Refactor mozrunner for a better class structure

RESOLVED FIXED

Status

Testing
Mozbase
RESOLVED FIXED
4 years ago
3 years ago

People

(Reporter: whimboo, Assigned: whimboo)

Tracking

(Blocks: 1 bug)

Firefox Tracking Flags

(Not tracked)

Details

Attachments

(1 attachment, 7 obsolete attachments)

(Assignee)

Description

4 years ago
The current mozrunner is not that well implemented given the class structure and documentation. There is a bit of overlap and unnecessary code. I stepped over it while working on bug 959551. A patch should be up soon.
(Assignee)

Comment 1

4 years ago
Created attachment 8360625 [details] [diff] [review]
patch v1

Patch for refactoring. It has been tested on OSX which is kinda broken for manifestparser tests. I will run tests on Linux before I ask for review.
(Assignee)

Comment 2

4 years ago
Comment on attachment 8360625 [details] [diff] [review]
patch v1

Review of attachment 8360625 [details] [diff] [review]:
-----------------------------------------------------------------

Andrew, would you mind reviewing this code? Not sure if you think it will be necessary to run this patch through try. Given that I had a lot of trouble lately picking changes for mozilla-central, could you push it in case it is important for you? I would really appreciate that!
Attachment #8360625 - Flags: review?(ahalberstadt)
(Assignee)

Comment 3

4 years ago
Created attachment 8360644 [details] [diff] [review]
patch v1.1

Missed to fully revert a temporary change I did in runner.py. This is fixed now.
Attachment #8360625 - Attachment is obsolete: true
Attachment #8360625 - Flags: review?(ahalberstadt)
Attachment #8360644 - Flags: review?(ahalberstadt)
Comment on attachment 8360644 [details] [diff] [review]
patch v1.1

Review of attachment 8360644 [details] [diff] [review]:
-----------------------------------------------------------------

Thanks for the cleanup! I think these changes are all good, though it would be more helpful if there were 8 lines of context in the patch. I think this patch has a fairly high risk of breaking something though, so I'd like to see a full try run before giving it the go ahead.

::: mozrunner/mozrunner/remote.py
@@ +196,4 @@
>              pass
>  
>      def on_output(self, line):
> +        self.log.info(line)

This is going to change mochitest logs, it may ok, but I'd want to see try first.
(Assignee)

Comment 5

4 years ago
Now that the mozfile issues have been solved, I pushed this patch to try:
https://tbpl.mozilla.org/?tree=Try&rev=ff89071c9fc1
(Assignee)

Updated

4 years ago
Blocks: 960495
(Assignee)

Comment 6

4 years ago
(In reply to Andrew Halberstadt [:ahal] from comment #4)
> >      def on_output(self, line):
> > +        self.log.info(line)
> 
> This is going to change mochitest logs, it may ok, but I'd want to see try
> first.

Looks like it broke the logs. There is a difference compared to latest inbound:

06:12:26     INFO -  12839 INFO TEST-PASS | /tests/content/base/test/test_bug416317-1.html | [object HTMLButtonElement]matches selector '#root3 #select3 option[selected]'

vs.

05:33:58     INFO -  01-17 13:12:50.817   724   724 I GeckoDump: 26445 INFO TEST-PASS | /tests/content/base/test/test_bug416317-2.html | [object HTMLInputElement]matches selector '#root3 input[name='foo[bar]']'

So the GeckoDump seems to be in the way. I will revert this logging change.
(Assignee)

Comment 7

4 years ago
Actually what I wanted to refer to is:

04:28:43     INFO -  B2GRunner INFO | [674] WARNING: XPCOM objects created/destroyed from static ctor/dtor: file ../../../gecko/xpcom/base/nsTraceRefcntImpl.cpp, line 142

I'm not sure if that change is causing all the trouble with the B2G mochitests.
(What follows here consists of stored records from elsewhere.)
/-- **The five kinds of places of the line for the tetrahedral seed.** At every place `P` of
`K(v)` (with `α = -s + 2i`, `β = -s - 2i`, so `T₁ = (X² - α)(X² - β)`) one of: (∞) `v(v) < 0`,
`v(𝔤) = 2`, `v(𝔤 - 1) = 0`, `v(v² - α) = v(v² - β) = -2`; (zeros at finite distance: `v = 0` or
`v⁴ = 1`) `v(𝔤) = 2`, `v(𝔤 - 1) = 0`, `v(T₁(v)) = 0`, `v² - α`, `v² - β` units; (poles: `T₁(v) = 0`)
`v(𝔤) = v(𝔤 - 1) = -3` and `(v(v² - α), v(v² - β)) ∈ {(1, 0), (0, 1)}`; (ones: `T₂(v) = 0`)
`v(𝔤) = 0`, `v(𝔤 - 1) = 3`, `v(T₁(v)) = 0`, `v² - α`, `v² - β` units; (generic) `v ∈ 𝒪_P`, `T₁(v)` unit,
`v(𝔤) = v(𝔤 - 1) = 0`, `v² - α`, `v² - β` units — together with `v(π₀(𝔤))` in the first four
cases. [folklore] -/
theorem seedT_cases {s i : K} (hs : s ^ 2 = -3) (hi : i ^ 2 = -1) (P : PlaceOver K (RatFunc K)) :
    (P.ord (RatFunc.X : RatFunc K) < 0 ∧ P.ord 𝔤(K, s) = 2 ∧ P.ord (𝔤(K, s) - 1) = 0 ∧
        P.ord 𝔮(K, -s + 2 * i) = -2 ∧ P.ord 𝔮(K, -s - 2 * i) = -2 ∧
        ∀ π₀ : K[X], π₀.eval 0 ≠ 0 → P.ord (aeval 𝔤(K, s) π₀) = 0) ∨
      (P.ord 𝔤(K, s) = 2 ∧ P.ord (𝔤(K, s) - 1) = 0 ∧ P.ord 𝔱₁(K, s) = 0 ∧
        P.ord 𝔮(K, -s + 2 * i) = 0 ∧ P.ord 𝔮(K, -s - 2 * i) = 0 ∧
        ∀ π₀ : K[X], π₀.eval 0 ≠ 0 → P.ord (aeval 𝔤(K, s) π₀) = 0) ∨
      (P.ord 𝔤(K, s) = -3 ∧ P.ord (𝔤(K, s) - 1) = -3 ∧
        ((P.ord 𝔮(K, -s + 2 * i) = 1 ∧ P.ord 𝔮(K, -s - 2 * i) = 0) ∨
          (P.ord 𝔮(K, -s + 2 * i) = 0 ∧ P.ord 𝔮(K, -s - 2 * i) = 1)) ∧
        ∀ π₀ : K[X], π₀ ≠ 0 → P.ord (aeval 𝔤(K, s) π₀) = π₀.natDegree * (-3)) ∨
      (P.ord 𝔤(K, s) = 0 ∧ P.ord (𝔤(K, s) - 1) = 3 ∧ P.ord 𝔱₁(K, s) = 0 ∧
        P.ord 𝔮(K, -s + 2 * i) = 0 ∧ P.ord 𝔮(K, -s - 2 * i) = 0 ∧
        ∀ π₀ : K[X], π₀.eval 1 ≠ 0 → P.ord (aeval 𝔤(K, s) π₀) = 0) ∨
      ((RatFunc.X : RatFunc K) ∈ P.toValuationSubring ∧ P.ord 𝔱₁(K, s) = 0 ∧ P.ord 𝔤(K, s) = 0 ∧
        P.ord (𝔤(K, s) - 1) = 0 ∧ P.ord 𝔮(K, -s + 2 * i) = 0 ∧ P.ord 𝔮(K, -s - 2 * i) = 0) := by
  have hut := RatFunc.transcendental_X (K := K)
  have hu1 := finrank_adjoin_ratFunc_X (K := K)
  have hs0 := s_ne_zero hs
  obtain ⟨hα0, hβ0, -, -⟩ := roots_ne_zero hs hi
  obtain ⟨ht1, ht2, hv0, hw0, hqa⟩ := seedT_ne_zero (K := K) s (-s + 2 * i)
  obtain ⟨-, -, -, -, hqb⟩ := seedT_ne_zero (K := K) s (-s - 2 * i)
  obtain ⟨hT1, hT2⟩ := T_ne_zero (K := K) s
  obtain ⟨haT1, haT2, haqa⟩ := aeval_T (K := K) s (-s + 2 * i)
  obtain ⟨-, -, haqb⟩ := aeval_T (K := K) s (-s - 2 * i)
  -- constants
  have hsK : algebraMap K (RatFunc K) s ≠ 0 := (_root_.map_ne_zero _).2 hs0
  have h12 : (12 : RatFunc K) ≠ 0 := by
    rw [← map_ofNat (algebraMap K (RatFunc K)) 12, _root_.map_ne_zero]; norm_num
  have hord12 : P.ord (12 : RatFunc K) = 0 := by
    rw [← map_ofNat (algebraMap K (RatFunc K)) 12]; exact PlaceOver.ord_algebraMap_holds P (by norm_num)
  have hordsK : P.ord (algebraMap K (RatFunc K) s) = 0 := PlaceOver.ord_algebraMap_holds P hs0
  -- the numerator and the orders of `𝔤`, `𝔤 - 1`
  have hnum := seedT_num_eq (K := K) hs
  have hN0 : aeval (RatFunc.X : RatFunc K) (T₁(K, s) ^ 3 - T₂(K, s) ^ 3) ≠ 0 := by
    rw [hnum]
    exact mul_ne_zero hsK (mul_ne_zero (mul_ne_zero h12 (pow_ne_zero _ hv0)) (pow_ne_zero _ hw0))
  have haB : aeval (RatFunc.X : RatFunc K) (T₁(K, s) ^ 3) = 𝔱₁(K, s) ^ 3 := by rw [map_pow, haT1]
  have hordg : P.ord 𝔤(K, s) = 2 * P.ord (RatFunc.X : RatFunc K) +
      2 * P.ord ((RatFunc.X : RatFunc K) ^ 4 - 1) - 3 * P.ord 𝔱₁(K, s) := by
    rw [seedT_eq_div, haB, P.ord_div hN0 (pow_ne_zero _ ht1), P.ord_pow ht1, hnum,
      P.ord_mul_eq hsK (mul_ne_zero (mul_ne_zero h12 (pow_ne_zero _ hv0)) (pow_ne_zero _ hw0)),
      P.ord_mul_eq (mul_ne_zero h12 (pow_ne_zero _ hv0)) (pow_ne_zero _ hw0),
      P.ord_mul_eq h12 (pow_ne_zero _ hv0), P.ord_pow hv0, P.ord_pow hw0, hordsK, hord12]
    push_cast; ring
  have hordg1 : P.ord (𝔤(K, s) - 1) = 3 * (P.ord 𝔱₂(K, s) - P.ord 𝔱₁(K, s)) := by
    have e : 𝔤(K, s) - 1 = -((𝔱₂(K, s) / 𝔱₁(K, s)) ^ 3) := by ring
    rw [e, P.ord_neg, P.ord_pow (div_ne_zero ht2 ht1), P.ord_div ht2 ht1]
    push_cast; ring
  -- the quadratic factors: `𝔮(α) 𝔮(β) = T₁(v)`
  have hqq : 𝔮(K, -s + 2 * i) * 𝔮(K, -s - 2 * i) = 𝔱₁(K, s) := by
    rw [← haqa, ← haqb, ← haT1, T₁_eq_mul hs hi, map_mul]
  have hordqq : P.ord 𝔮(K, -s + 2 * i) + P.ord 𝔮(K, -s - 2 * i) = P.ord 𝔱₁(K, s) := by
    rw [← hqq, P.ord_mul_eq hqa hqb]
  have haw : aeval (RatFunc.X : RatFunc K) (X ^ 4 - 1 : K[X]) = RatFunc.X ^ 4 - 1 := by simp
  have hpw : (X ^ 4 - 1 : K[X]) ≠ 0 := by rw [← C_1]; exact X_pow_sub_C_ne_zero (by norm_num) 1
  have hdq : ∀ c : K, (X ^ 2 - C c : K[X]).natDegree = 2 := fun c => natDegree_X_pow_sub_C
  rcases lt_trichotomy (P.ord (RatFunc.X : RatFunc K)) 0 with hneg | hzero | hpos
  · -- (∞)
    left
    have hvm1 : P.ord (RatFunc.X : RatFunc K) = -1 := P.ord_eq_neg_one_of_finrank_eq_one hut hu1 hneg
    have hot1 : P.ord 𝔱₁(K, s) = -4 := by
      rw [← haT1, (P.ord_aeval_of_ord_neg hneg hT1).2, natDegree_T₁, hvm1]; norm_num
    have hot2 : P.ord 𝔱₂(K, s) = -4 := by
      rw [← haT2, (P.ord_aeval_of_ord_neg hneg hT2).2, natDegree_T₂, hvm1]; norm_num
    have how : P.ord ((RatFunc.X : RatFunc K) ^ 4 - 1) = -4 := by
      rw [← haw, (P.ord_aeval_of_ord_neg hneg hpw).2, ← C_1, natDegree_X_pow_sub_C, hvm1]; norm_num
    have hg : P.ord 𝔤(K, s) = 2 := by rw [hordg, hvm1, how, hot1]; norm_num
    have hqa2 : P.ord 𝔮(K, -s + 2 * i) = -2 := by
      rw [← haqa, (P.ord_aeval_of_ord_neg hneg (X_pow_sub_C_ne_zero (by norm_num) _)).2, hdq,
        hvm1]; norm_num
    have hqb2 : P.ord 𝔮(K, -s - 2 * i) = -2 := by
      rw [← haqb, (P.ord_aeval_of_ord_neg hneg (X_pow_sub_C_ne_zero (by norm_num) _)).2, hdq,
        hvm1]; norm_num
    refine ⟨hneg, hg, by rw [hordg1, hot1, hot2]; norm_num, hqa2, hqb2, fun π₀ h0 => ?_⟩
    exact (P.ord_aeval_eq_zero_of_eval_ne_zero (by rw [hg]; norm_num) h0).2
  · -- `v ∈ 𝒪_P`, `v(v) = 0`
    have hvO : (RatFunc.X : RatFunc K) ∈ P.toValuationSubring :=
      (P.mem_toValuationSubring_iff_ord_nonneg hv0).2 hzero.ge
    have hnn1 : 0 ≤ P.ord 𝔱₁(K, s) := by rw [← haT1]; exact P.ord_nonneg_of_mem (P.aeval_mem hvO _)
    have hnn2 : 0 ≤ P.ord 𝔱₂(K, s) := by rw [← haT2]; exact P.ord_nonneg_of_mem (P.aeval_mem hvO _)
    have hnnw : 0 ≤ P.ord ((RatFunc.X : RatFunc K) ^ 4 - 1) := by
      rw [← haw]; exact P.ord_nonneg_of_mem (P.aeval_mem hvO _)
    have hnnqa : 0 ≤ P.ord 𝔮(K, -s + 2 * i) := by
      rw [← haqa]; exact P.ord_nonneg_of_mem (P.aeval_mem hvO _)
    have hnnqb : 0 ≤ P.ord 𝔮(K, -s - 2 * i) := by
      rw [← haqb]; exact P.ord_nonneg_of_mem (P.aeval_mem hvO _)
    -- the residue `r` of `v` and the exclusions
    have hinj := (algebraMap K P.residueField).injective
    have hr0 : IsLocalRing.residue P.toValuationSubring ⟨RatFunc.X, hvO⟩ ≠ 0 := fun h => by
      have := (P.residue_eq_zero_iff_ord_pos hvO hv0).1 h; omega
    have hS : (algebraMap K P.residueField s) ^ 2 = -3 := by rw [← map_pow, hs, map_neg, map_ofNat]
    have hSne : algebraMap K P.residueField s ≠ 0 := (_root_.map_ne_zero _).2 hs0
    have h2ne : (2 : P.residueField) ≠ 0 := by
      rw [← map_ofNat (algebraMap K P.residueField) 2]; exact (_root_.map_ne_zero _).2 two_ne_zero
    have h8ne : (8 : P.residueField) ≠ 0 := by
      rw [← map_ofNat (algebraMap K P.residueField) 8]; exact (_root_.map_ne_zero _).2 (by norm_num)
    have haT10 : aeval (RatFunc.X : RatFunc K) T₁(K, s) ≠ 0 := by rwa [haT1]
    have haT20 : aeval (RatFunc.X : RatFunc K) T₂(K, s) ≠ 0 := by rwa [haT2]
    have hpos1 : 0 < P.ord 𝔱₁(K, s) ↔ IsLocalRing.residue P.toValuationSubring ⟨RatFunc.X, hvO⟩ ^ 4 +
        algebraMap K P.residueField (2 * s) * IsLocalRing.residue P.toValuationSubring ⟨RatFunc.X, hvO⟩ ^ 2 +
          1 = 0 := by
      rw [← haT1, P.ord_aeval_pos_iff hvO haT10]; simp
    have hpos2 : 0 < P.ord 𝔱₂(K, s) ↔ IsLocalRing.residue P.toValuationSubring ⟨RatFunc.X, hvO⟩ ^ 4 -
        algebraMap K P.residueField (2 * s) * IsLocalRing.residue P.toValuationSubring ⟨RatFunc.X, hvO⟩ ^ 2 +
          1 = 0 := by
      rw [← haT2, P.ord_aeval_pos_iff hvO haT20]; simp
    have hposw : 0 < P.ord ((RatFunc.X : RatFunc K) ^ 4 - 1) ↔
        IsLocalRing.residue P.toValuationSubring ⟨RatFunc.X, hvO⟩ ^ 4 - 1 = 0 := by
      rw [← haw, P.ord_aeval_pos_iff hvO (by rwa [haw])]; simp
    have hex12 : ¬ (0 < P.ord 𝔱₁(K, s) ∧ 0 < P.ord 𝔱₂(K, s)) := by
      rintro ⟨h1, h2⟩
      rw [hpos1, map_mul, map_ofNat] at h1; rw [hpos2, map_mul, map_ofNat] at h2
      have h : (2 : P.residueField) * 2 * (algebraMap K P.residueField s) *
          IsLocalRing.residue P.toValuationSubring ⟨RatFunc.X, hvO⟩ ^ 2 = 0 := by
        linear_combination h1 - h2
      simp [hSne, hr0, h2ne] at h
    have hex1w : ¬ (0 < P.ord 𝔱₁(K, s) ∧ 0 < P.ord ((RatFunc.X : RatFunc K) ^ 4 - 1)) := by
      rintro ⟨h1, h2⟩
      rw [hpos1, map_mul, map_ofNat] at h1; rw [hposw] at h2
      set S := algebraMap K P.residueField s
      set r := IsLocalRing.residue P.toValuationSubring ⟨RatFunc.X, hvO⟩
      have h8 : (8 : P.residueField) = 0 := by
        linear_combination (-(S * r ^ 2 - 1)) * h1 + ((S * r ^ 2 - 1) - 6) * h2 + 2 * r ^ 4 * hS
      exact h8ne h8
    have hex2w : ¬ (0 < P.ord 𝔱₂(K, s) ∧ 0 < P.ord ((RatFunc.X : RatFunc K) ^ 4 - 1)) := by
      rintro ⟨h1, h2⟩
      rw [hpos2, map_mul, map_ofNat] at h1; rw [hposw] at h2
      set S := algebraMap K P.residueField s
      set r := IsLocalRing.residue P.toValuationSubring ⟨RatFunc.X, hvO⟩
      have h8 : (8 : P.residueField) = 0 := by
        linear_combination (S * r ^ 2 + 1) * h1 + (-(S * r ^ 2 + 1) - 6) * h2 + 2 * r ^ 4 * hS
      exact h8ne h8
    rcases hnnw.lt_or_eq with hwpos | hwz
    · -- zeros above `v⁴ = 1`
      right; left
      have h1 : P.ord 𝔱₁(K, s) = 0 := by
        rcases hnn1.lt_or_eq with h | h
        · exact (hex1w ⟨h, hwpos⟩).elim
        · exact h.symm
      have h2 : P.ord 𝔱₂(K, s) = 0 := by
        rcases hnn2.lt_or_eq with h | h
        · exact (hex2w ⟨h, hwpos⟩).elim
        · exact h.symm
      have hw1 : P.ord ((RatFunc.X : RatFunc K) ^ 4 - 1) = 1 := by
        have hsep : (X ^ 4 - 1 : K[X]).Separable := by
          rw [← C_1]; exact separable_X_pow_sub_C 1 (by norm_num) one_ne_zero
        have h := P.ord_aeval_eq_one_of_separable_of_finrank_eq_one hut hu1 hsep (by rwa [haw])
        rwa [haw] at h
      have hg : P.ord 𝔤(K, s) = 2 := by rw [hordg, hzero, hw1, h1]; norm_num
      refine ⟨hg, by rw [hordg1, h1, h2]; norm_num, h1, by omega, by omega, fun π₀ h0 => ?_⟩
      exact (P.ord_aeval_eq_zero_of_eval_ne_zero (by rw [hg]; norm_num) h0).2
    rcases hnn1.lt_or_eq with h1pos | h1z
    · -- poles: `T₁(v) = 0`
      right; right; left
      have h2 : P.ord 𝔱₂(K, s) = 0 := by
        rcases hnn2.lt_or_eq with h | h
        · exact (hex12 ⟨h1pos, h⟩).elim
        · exact h.symm
      have h11 : P.ord 𝔱₁(K, s) = 1 := by
        rw [← haT1]
        exact P.ord_aeval_eq_one_of_separable_of_finrank_eq_one hut hu1 (separable_T₁ hs hi)
          (by rwa [haT1])
      have hg : P.ord 𝔤(K, s) = -3 := by rw [hordg, hzero, ← hwz, h11]; norm_num
      refine ⟨hg, by rw [hordg1, h11, h2]; norm_num, by omega, fun π₀ hπ => ?_⟩
      rw [(P.ord_aeval_of_ord_neg (by rw [hg]; norm_num) hπ).2, hg]
    rcases hnn2.lt_or_eq with h2pos | h2z
    · -- ones: `T₂(v) = 0`
      right; right; right; left
      have h21 : P.ord 𝔱₂(K, s) = 1 := by
        rw [← haT2]
        exact P.ord_aeval_eq_one_of_separable_of_finrank_eq_one hut hu1 (separable_T₂ hs hi)
          (by rwa [haT2])
      have hg1 : P.ord (𝔤(K, s) - 1) = 3 := by rw [hordg1, h21, ← h1z]; norm_num
      refine ⟨by rw [hordg, hzero, ← hwz, ← h1z]; norm_num, hg1, h1z.symm, by omega, by omega,
        fun π₀ h1 => ?_⟩
      exact ord_aeval_eq_zero_of_ord_sub_one_pos P (by rw [hg1]; norm_num) h1
    · -- generic
      right; right; right; right
      exact ⟨hvO, h1z.symm, by rw [hordg, hzero, ← hwz, ← h1z]; norm_num,
        by rw [hordg1, ← h1z, ← h2z]; norm_num, by omega, by omega⟩
  · -- `v = 0`: a zero at finite distance
    right; left
    have hv1 : P.ord (RatFunc.X : RatFunc K) = 1 := P.ord_eq_one_of_finrank_eq_one hut hu1 hpos
    obtain ⟨he1, he2⟩ := T_eval_zero (K := K) s
    have h1 : P.ord 𝔱₁(K, s) = 0 := by
      rw [← haT1]
      exact (P.ord_aeval_eq_zero_of_eval_ne_zero hpos (p := T₁(K, s)) (by rw [he1]; exact one_ne_zero)).2
    have h2 : P.ord 𝔱₂(K, s) = 0 := by
      rw [← haT2]
      exact (P.ord_aeval_eq_zero_of_eval_ne_zero hpos (p := T₂(K, s)) (by rw [he2]; exact one_ne_zero)).2
    have hw : P.ord ((RatFunc.X : RatFunc K) ^ 4 - 1) = 0 := by
      rw [← haw]; exact (P.ord_aeval_eq_zero_of_eval_ne_zero hpos (p := X ^ 4 - 1) (by simp)).2
    have hqa0 : P.ord 𝔮(K, -s + 2 * i) = 0 := by
      rw [← haqa]
      exact (P.ord_aeval_eq_zero_of_eval_ne_zero hpos (p := X ^ 2 - C (-s + 2 * i))
        (by rw [eval_sub, eval_pow, eval_X, eval_C, zero_pow two_ne_zero, zero_sub]
            exact neg_ne_zero.mpr hα0)).2
    have hqb0 : P.ord 𝔮(K, -s - 2 * i) = 0 := by
      rw [← haqb]
      exact (P.ord_aeval_eq_zero_of_eval_ne_zero hpos (p := X ^ 2 - C (-s - 2 * i))
        (by rw [eval_sub, eval_pow, eval_X, eval_C, zero_pow two_ne_zero, zero_sub]
            exact neg_ne_zero.mpr hβ0)).2
    have hg : P.ord 𝔤(K, s) = 2 := by rw [hordg, hv1, hw, h1]; norm_num
    refine ⟨hg, by rw [hordg1, h1, h2]; norm_num, h1, hqa0, hqb0, fun π₀ h0 => ?_⟩
    exact (P.ord_aeval_eq_zero_of_eval_ne_zero (by rw [hg]; norm_num) h0).2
Andrew, what do you think?
Flags: needinfo?(ahalberstadt)
Yeah, I think the b2g mochitests was caused by a mozharness change + a patch not being landed on try yet (i.e bad timing). I re-triggered a couple to be sure.

Though in comment 7 I see that we are getting rid of the line number in the original log and adding a B2GRunner tag. This could potentially break our regexes that are used to detect errors, so I think we should still revert the log change even if it isn't the culprit.
Flags: needinfo?(ahalberstadt)
(Assignee)

Comment 9

4 years ago
Created attachment 8362705 [details] [diff] [review]
Patch v1.2

After talking with Andrew on IRC we agreed on to remove the mozlog changes. I reverted them all, and pushed a new changeset to try. It covers tests on platform we failed previously.

https://tbpl.mozilla.org/?tree=Try&rev=da591d95e25d
Attachment #8360644 - Attachment is obsolete: true
Attachment #8360644 - Flags: review?(ahalberstadt)
Attachment #8362705 - Flags: review?(ahalberstadt)
Comment on attachment 8362705 [details] [diff] [review]
Patch v1.2

Review of attachment 8362705 [details] [diff] [review]:
-----------------------------------------------------------------

Looks good except for that one comment about wait(). A contributor and I recently modified it to cover a whole bunch of edge cases which I think your changes would break.

::: mozrunner/mozrunner/remote.py
@@ +7,5 @@
>  import posixpath
>  import re
>  import shutil
>  import signal
> +from StringIO import StringIO

I usually like to have "from" imports at the top.. but this is just bikeshedding.

::: mozrunner/mozrunner/runner.py
@@ +110,2 @@
>          elif self.returncode is None:
> +            raise RunnerNotStartedError("Wait() called before process started")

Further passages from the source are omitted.